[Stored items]
********
import Summits.ABC.ABC.Theses.FeketeScales
import Summits.ABC.ABC.Theorems.FeketeScalesAssembly
import HarnessLib

/-!
# Route FeketeScales — crux `SparseGoodScales` (stmt-ABC-2161): upper propagation from ONE scale
# with an arbitrary exponent, and flatness at a drought scale

Helper file (`--supports stmt-ABC-2161`) for the crux `SparseGoodScales` of route `FeketeScales`,
line `SketchIdeator4` of `Cruxes/SparseGoodScales/` (round-2 ideator 4's sorry-free package
`Cruxes/SparseGoodScales/SketchIdeator4.lean`, `BarrierNotes-r2-k4.md` §2–§3), first half: the two
tools of the reduction `ScaleSubmultiplicativity → DA∃ → SparseGoodScales`
(`Theorems/FeketeScalesSparseGoodScalesMinimalResidue.lean`), in the tree's vocabulary
(`IsABCTriple`, `rad`; no new definitions).

* `flat_of_drought` — at a scale `R` whose window `(R^{1/Λ}, R]` carries no abc triple of quality
  `> 1+δ` ("drought scale"), the record height is attained BELOW the window or is `≤ R^{1+δ}`;
* `upper_propagation` — the finitary Fekete upgrade of `Theorems/FeketeScalesAssembly.lean`
  (`FeketeScalesAssembly.allScales`) run from ONE seed scale `S` with ANY exponent `q ≥ 0` under the
  normalised sub-multiplicativity (`0 ≤ θ < 1`, slack `e^L e^{(log R₁R₂)^θ}`, scales `≥ R₀`): if every
  abc triple of radical `≤ S` has `c ≤ S^q` and `log S` exceeds a threshold depending only on
  `(θ, L, δ)`, then `c ≤ e^B · rad^{q+2δ}` for EVERY abc triple.  With `q = 1+δ` this is the route's
  Assembly; with `q = sq(X)` at an arbitrary scale it gives the in-route rigidity "lim log G(R)/log R
  exists" of `BarrierNotes-r2-k4.md` §3.
-/

-- `Summit.<Summit>.<Problem>` is the mandated summit-side namespace (CONVENTIONS §2); for the
-- single-conjunct summit `ABC` the two coincide, so the duplicate `ABC.ABC` is deliberate.
set_option linter.dupNamespace false

namespace Summit.ABC.ABC.Theorems.SparseGoodScales

open Literature.NumberTheory.DiophantineGeometry
open Summit.ABC.ABC.Theses.FeketeScales
open Summit.ABC.ABC.Theorems

/-- **Flatness at a drought scale** (the one new move of this round).  If at scale `R` the window
`(R^{1/Λ}, R]` carries no triple of quality `> 1+δ`, and every triple BELOW the window
(`rad^Λ ≤ R`) has `c ≤ Y`, then every triple of radical `≤ R` has `c ≤ max Y R^{1+δ}`: the record
`G(R)` is attained below the window or is `≤ R^{1+δ}`.  With `R` `ε`-bad (`G(R) > R^{1+ε}`,
`ε > δ`) this reads `G(R) = G(R^{1/Λ})`, i.e. `sq(R) = sq(R^{1/Λ})/Λ` — incompatible with the
Fekete-type upper propagation that `ScaleSubmultiplicativity` provides. [folklore] -/
theorem flat_of_drought {δ Λ Y : ℝ} {R : ℕ} (hδ : 0 ≤ 1 + δ)
    (hD : ∀ a b c : ℕ, IsABCTriple a b c → rad a b c ≤ R → (R : ℝ) < ((rad a b c : ℕ) : ℝ) ^ Λ →
      (c : ℝ) ≤ ((rad a b c : ℕ) : ℝ) ^ (1 + δ))
    (hY : ∀ a b c : ℕ, IsABCTriple a b c → ((rad a b c : ℕ) : ℝ) ^ Λ ≤ R → (c : ℝ) ≤ Y) :
    ∀ a b c : ℕ, IsABCTriple a b c → rad a b c ≤ R → (c : ℝ) ≤ max Y ((R : ℝ) ^ (1 + δ)) := by
  intro a b c habc hrad
  rcases lt_or_ge (R : ℝ) (((rad a b c : ℕ) : ℝ) ^ Λ) with hwin | hbelow
  · have h1 : (c : ℝ) ≤ ((rad a b c : ℕ) : ℝ) ^ (1 + δ) := hD a b c habc hrad hwin
    have h2 : ((rad a b c : ℕ) : ℝ) ^ (1 + δ) ≤ (R : ℝ) ^ (1 + δ) :=
      Real.rpow_le_rpow (Nat.cast_nonneg _) (by exact_mod_cast hrad) hδ
    exact (h1.trans h2).trans (le_max_right _ _)
  · exact (hY a b c habc hbelow).trans (le_max_left _ _)

/-- **Upper propagation from one scale with an arbitrary exponent** (the Fekete upgrade of
`FeketeScalesAssembly.abc_of_submult_of_sparseGoodScales`, with the good-scale exponent `1+δ`
replaced by any `q ≥ 0`).  Under the normalised sub-multiplicativity (`0 ≤ θ < 1`, slack
`e^L e^{(log R₁R₂)^θ}`, scales `≥ R₀`) and for every `δ > 0` there is a threshold `T` such that:
if `S ≥ max R₀ 2`, `log S ≥ T` and every abc triple of radical `≤ S` has `c ≤ S^q`, then
`c ≤ e^B rad(abc)^{q+2δ}` for EVERY abc triple, for some real `B`. [folklore] -/
theorem upper_propagation {θ L : ℝ} {R₀ : ℕ} (hθ0 : 0 ≤ θ) (hθ1 : θ < 1) (hL : 0 ≤ L)
    (hsub : ∀ R₁ R₂ : ℕ, R₀ ≤ R₁ → R₀ ≤ R₂ → ∀ a b c : ℕ, IsABCTriple a b c → rad a b c ≤ R₁ * R₂ →
      ∃ a₁ b₁ c₁ a₂ b₂ c₂ : ℕ, IsABCTriple a₁ b₁ c₁ ∧ rad a₁ b₁ c₁ ≤ R₁ ∧ IsABCTriple a₂ b₂ c₂ ∧
        rad a₂ b₂ c₂ ≤ R₂ ∧
        (c : ℝ) ≤ Real.exp L * Real.exp (Real.log ((R₁ : ℝ) * R₂) ^ θ) * c₁ * c₂)
    {δ : ℝ} (hδ0 : 0 < δ) :
    ∃ T : ℝ, ∀ (S : ℕ) (q : ℝ), R₀ ≤ S → 2 ≤ S → T ≤ Real.log S → 0 ≤ q →
      (∀ a b c : ℕ, IsABCTriple a b c → rad a b c ≤ S → (c : ℝ) ≤ (S : ℝ) ^ q) →
      ∃ B : ℝ, ∀ a b c : ℕ, IsABCTriple a b c →
        (c : ℝ) ≤ Real.exp B * ((rad a b c : ℕ) : ℝ) ^ (q + 2 * δ) := by
  -- constants attached to `θ`
  have h2θ : (2:ℝ) ^ θ < 2 := by
    have := Real.rpow_lt_rpow_of_exponent_lt (by norm_num : (1:ℝ) < 2) hθ1
    rwa [Real.rpow_one] at this
  have h2θpos : 0 < (2:ℝ) ^ θ := by positivity
  set κ : ℝ := δ * (2 - (2:ℝ) ^ θ) with hκ
  have hκ0 : 0 < κ := mul_pos hδ0 (by linarith)
  -- a threshold `T` with `L + 2^θ t^θ ≤ κ t` for all `t ≥ T`
  obtain ⟨B₁, hB₁0, hB₁⟩ :=
    FeketeScalesAssembly.rpow_le_linear_add_const hθ0 hθ1 (a := κ / (2 * (2:ℝ) ^ θ))
      (by positivity)
  set T : ℝ := 2 * (L + (2:ℝ) ^ θ * B₁) / κ with hT
  have hT' : κ / 2 * T = L + (2:ℝ) ^ θ * B₁ := by
    rw [hT]; field_simp
  have hstep1 : ∀ t : ℝ, 0 ≤ t → T ≤ t → L + (2:ℝ) ^ θ * t ^ θ ≤ κ * t := by
    intro t ht hTt
    have h1 := mul_le_mul_of_nonneg_left (hB₁ t ht) h2θpos.le
    have e : (2:ℝ) ^ θ * (κ / (2 * (2:ℝ) ^ θ) * t + B₁) = κ / 2 * t + (2:ℝ) ^ θ * B₁ := by
      field_simp
    have h3 := mul_le_mul_of_nonneg_left hTt (by positivity : (0:ℝ) ≤ κ / 2)
    linarith
  refine ⟨T, fun S q hR₀S hS2 hTS hq0 hP => ?_⟩
  have hS1 : 1 ≤ S := by omega
  have hSpos : (0:ℝ) < S := by positivity
  have hS1' : (1:ℝ) < S := by exact_mod_cast hS2
  set t : ℝ := Real.log S with ht_def
  have htpos : 0 < t := Real.log_pos hS1'
  -- the constants of `allScales`
  have hβ : L + (2:ℝ) ^ θ * (Real.log S) ^ θ ≤ δ * t * (2 - (2:ℝ) ^ θ) := by
    have := hstep1 t htpos.le hTS
    rw [hκ] at this
    rw [← ht_def]; linarith
  have hβ0 : 0 ≤ δ * t := by positivity
  set φ : ℝ := (1 + θ) / 2 with hφ
  have hθφ : θ ≤ φ := by rw [hφ]; linarith
  have hφ0 : 0 < φ := by rw [hφ]; linarith
  have hφ1 : φ < 1 := by rw [hφ]; linarith
  have h2φ : (2:ℝ) ^ (-φ) < 1 := Real.rpow_lt_one_of_one_lt_of_neg (by norm_num) (by linarith)
  have htθ : 0 < t ^ θ := Real.rpow_pos_of_pos htpos θ
  set γ : ℝ := (L + t ^ θ) / (1 - (2:ℝ) ^ (-φ)) with hγ_def
  have hγpos : 0 < γ := div_pos (by linarith) (by linarith)
  have hγ : L + (Real.log S) ^ θ ≤ γ * (1 - (2:ℝ) ^ (-φ)) := by
    rw [← ht_def, hγ_def, div_mul_cancel₀ _ (by linarith)]
  -- the iteration, for the predicate "every abc triple with `rad ≤ S'` has `c ≤ X`"
  have hall := FeketeScalesAssembly.allScales
    (fun (S' : ℕ) (X : ℝ) => ∀ a b c : ℕ, IsABCTriple a b c → rad a b c ≤ S' → (c : ℝ) ≤ X)
    (b := q * t) hθ0 hθφ hL hβ0 hγpos.le hR₀S hS1 hβ hγ
    (fun S' X Y hP' hXY a b c h1 h2 => (hP' a b c h1 h2).trans hXY)
    (by
      intro S₁ S₂ hS₁ hS₂ X₁ X₂ hX₁ hX₂ hP₁ hP₂ a b c habc hrad
      obtain ⟨a₁, b₁, c₁, a₂, b₂, c₂, h₁, hr₁, h₂, hr₂, hc⟩ := hsub S₁ S₂ hS₁ hS₂ a b c habc hrad
      have hc₁ : (c₁ : ℝ) ≤ X₁ := hP₁ a₁ b₁ c₁ h₁ hr₁
      have hc₂ : (c₂ : ℝ) ≤ X₂ := hP₂ a₂ b₂ c₂ h₂ hr₂
      calc (c : ℝ) ≤ Real.exp L * Real.exp (Real.log ((S₁ : ℝ) * S₂) ^ θ) * c₁ * c₂ := hc
        _ ≤ Real.exp L * Real.exp (Real.log ((S₁ : ℝ) * S₂) ^ θ) * X₁ * X₂ := by gcongr)
    (by
      intro a b c habc hrad
      have := hP a b c habc hrad
      rwa [Real.rpow_def_of_pos hSpos, mul_comm] at this)
  -- sublinearity of `N ↦ γ N^φ`
  obtain ⟨B₂, hB₂0, hB₂⟩ :=
    FeketeScalesAssembly.rpow_le_linear_add_const hφ0.le hφ1 (a := δ * t / γ) (by positivity)
  set B : ℝ := (q + 2 * δ) * t + γ * B₂ with hB
  refine ⟨B, ?_⟩
  intro a b c habc
  -- the least `N` with `rad ≤ S ^ N`
  set r : ℕ := rad a b c
  have hr2 : 2 ≤ r := habc.two_le_rad
  set N : ℕ := Nat.clog S r
  have hN1 : 1 ≤ N := Nat.clog_pos hS2 hr2
  have hrN : r ≤ S ^ N := Nat.le_pow_clog hS2 r
  have hlt : S ^ (N - 1) < r := by
    have := Nat.pow_pred_clog_lt_self hS2 (x := r) hr2
    simpa [Nat.pred_eq_sub_one] using this
  have hc : (c : ℝ) ≤ Real.exp (N * (q * t + δ * t) + γ * (N : ℝ) ^ φ) :=
    hall N hN1 a b c habc hrN
  -- `N log S < log r + log S`
  have hr0 : 0 < r := by omega
  have hrpos : (0:ℝ) < r := by exact_mod_cast hr0
  set x : ℝ := Real.log r with hx_def
  have hNt : (N : ℝ) * t < x + t := by
    have h1 : ((S : ℝ)) ^ (N - 1) < r := by exact_mod_cast hlt
    have h2 := Real.log_lt_log (pow_pos hSpos _) h1
    rw [Real.log_pow, Nat.cast_sub hN1] at h2
    push_cast at h2
    rw [← ht_def, ← hx_def] at h2
    linarith
  -- assemble the exponent bound `≤ (q + 2δ) x + B`
  have hN0 : (0:ℝ) ≤ N := Nat.cast_nonneg N
  have hE1 : (N : ℝ) * (q * t + δ * t) ≤ (q + δ) * (x + t) := by
    have h1 := mul_le_mul_of_nonneg_left hNt.le (by positivity : (0:ℝ) ≤ q + δ)
    have e : (N : ℝ) * (q * t + δ * t) = (q + δ) * ((N : ℝ) * t) := by ring
    rw [e]; exact h1
  have hE2 : γ * (N : ℝ) ^ φ ≤ δ * t * N + γ * B₂ := by
    have := mul_le_mul_of_nonneg_left (hB₂ N hN0) hγpos.le
    have e : γ * (δ * t / γ * N + B₂) = δ * t * N + γ * B₂ := by field_simp
    linarith
  have hE3 : δ * t * N ≤ δ * (x + t) := by
    have := mul_le_mul_of_nonneg_left hNt.le hδ0.le
    linarith
  have hE : (N : ℝ) * (q * t + δ * t) + γ * (N : ℝ) ^ φ ≤ (q + 2 * δ) * x + B := by
    rw [hB]; linarith
  have hexp : Real.exp ((q + 2 * δ) * x + B) = Real.exp B * (r : ℝ) ^ (q + 2 * δ) := by
    rw [Real.rpow_def_of_pos hrpos, ← Real.exp_add, hx_def]
    congr 1; ring
  calc (c : ℝ) ≤ Real.exp ((q + 2 * δ) * x + B) := hc.trans (Real.exp_le_exp.2 hE)
    _ = Real.exp B * (r : ℝ) ^ (q + 2 * δ) := hexp

/-- **Upper propagation, registered form** (the sub-goal of stmt-ABC-2161 this file serves, stated on
one line with all hypotheses as arrows: it is the signature registered on the item): under the
normalised sub-multiplicativity, goodness with ANY exponent `q` at ONE large scale propagates to
`c ≤ e^B · rad^{q+2δ}` for every abc triple.  This is `upper_propagation`. [folklore] -/
theorem sparseGoodScales_upperPropagation : ∀ (θ L : ℝ) (R₀ : ℕ), 0 ≤ θ → θ < 1 → 0 ≤ L → (∀ R₁ R₂ : ℕ, R₀ ≤ R₁ → R₀ ≤ R₂ → ∀ a b c : ℕ, IsABCTriple a b c → rad a b c ≤ R₁ * R₂ → ∃ a₁ b₁ c₁ a₂ b₂ c₂ : ℕ, IsABCTriple a₁ b₁ c₁ ∧ rad a₁ b₁ c₁ ≤ R₁ ∧ IsABCTriple a₂ b₂ c₂ ∧ rad a₂ b₂ c₂ ≤ R₂ ∧ (c : ℝ) ≤ Real.exp L * Real.exp (Real.log ((R₁ : ℝ) * R₂) ^ θ) * c₁ * c₂) → ∀ δ : ℝ, 0 < δ → ∃ T : ℝ, ∀ (S : ℕ) (q : ℝ), R₀ ≤ S → 2 ≤ S → T ≤ Real.log S → 0 ≤ q → (∀ a b c : ℕ, IsABCTriple a b c → rad a b c ≤ S → (c : ℝ) ≤ (S : ℝ) ^ q) → ∃ B : ℝ, ∀ a b c : ℕ, IsABCTriple a b c → (c : ℝ) ≤ Real.exp B * ((rad a b c : ℕ) : ℝ) ^ (q + 2 * δ) :=
  fun _θ _L _R₀ hθ0 hθ1 hL hsub _δ hδ => upper_propagation hθ0 hθ1 hL hsub hδ

end Summit.ABC.ABC.Theorems.SparseGoodScales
********
Transcribe the lines above between the line holding "(CONVENTIONS §2); for the" and the line holding "(hδ : 0 ≤ 1 + δ)", inclusive, exactly as they stand and with nothing added.

▶ **Answer box**:
-- `Summit.<Summit>.<Problem>` is the mandated summit-side namespace (CONVENTIONS §2); for the
-- single-conjunct summit `ABC` the two coincide, so the duplicate `ABC.ABC` is deliberate.
set_option linter.dupNamespace false

namespace Summit.ABC.ABC.Theorems.SparseGoodScales

open Literature.NumberTheory.DiophantineGeometry
open Summit.ABC.ABC.Theses.FeketeScales
open Summit.ABC.ABC.Theorems

/-- **Flatness at a drought scale** (the one new move of this round).  If at scale `R` the window
`(R^{1/Λ}, R]` carries no triple of quality `> 1+δ`, and every triple BELOW the window
(`rad^Λ ≤ R`) has `c ≤ Y`, then every triple of radical `≤ R` has `c ≤ max Y R^{1+δ}`: the record
`G(R)` is attained below the window or is `≤ R^{1+δ}`.  With `R` `ε`-bad (`G(R) > R^{1+ε}`,
`ε > δ`) this reads `G(R) = G(R^{1/Λ})`, i.e. `sq(R) = sq(R^{1/Λ})/Λ` — incompatible with the
Fekete-type upper propagation that `ScaleSubmultiplicativity` provides. [folklore] -/
theorem flat_of_drought {δ Λ Y : ℝ} {R : ℕ} (hδ : 0 ≤ 1 + δ)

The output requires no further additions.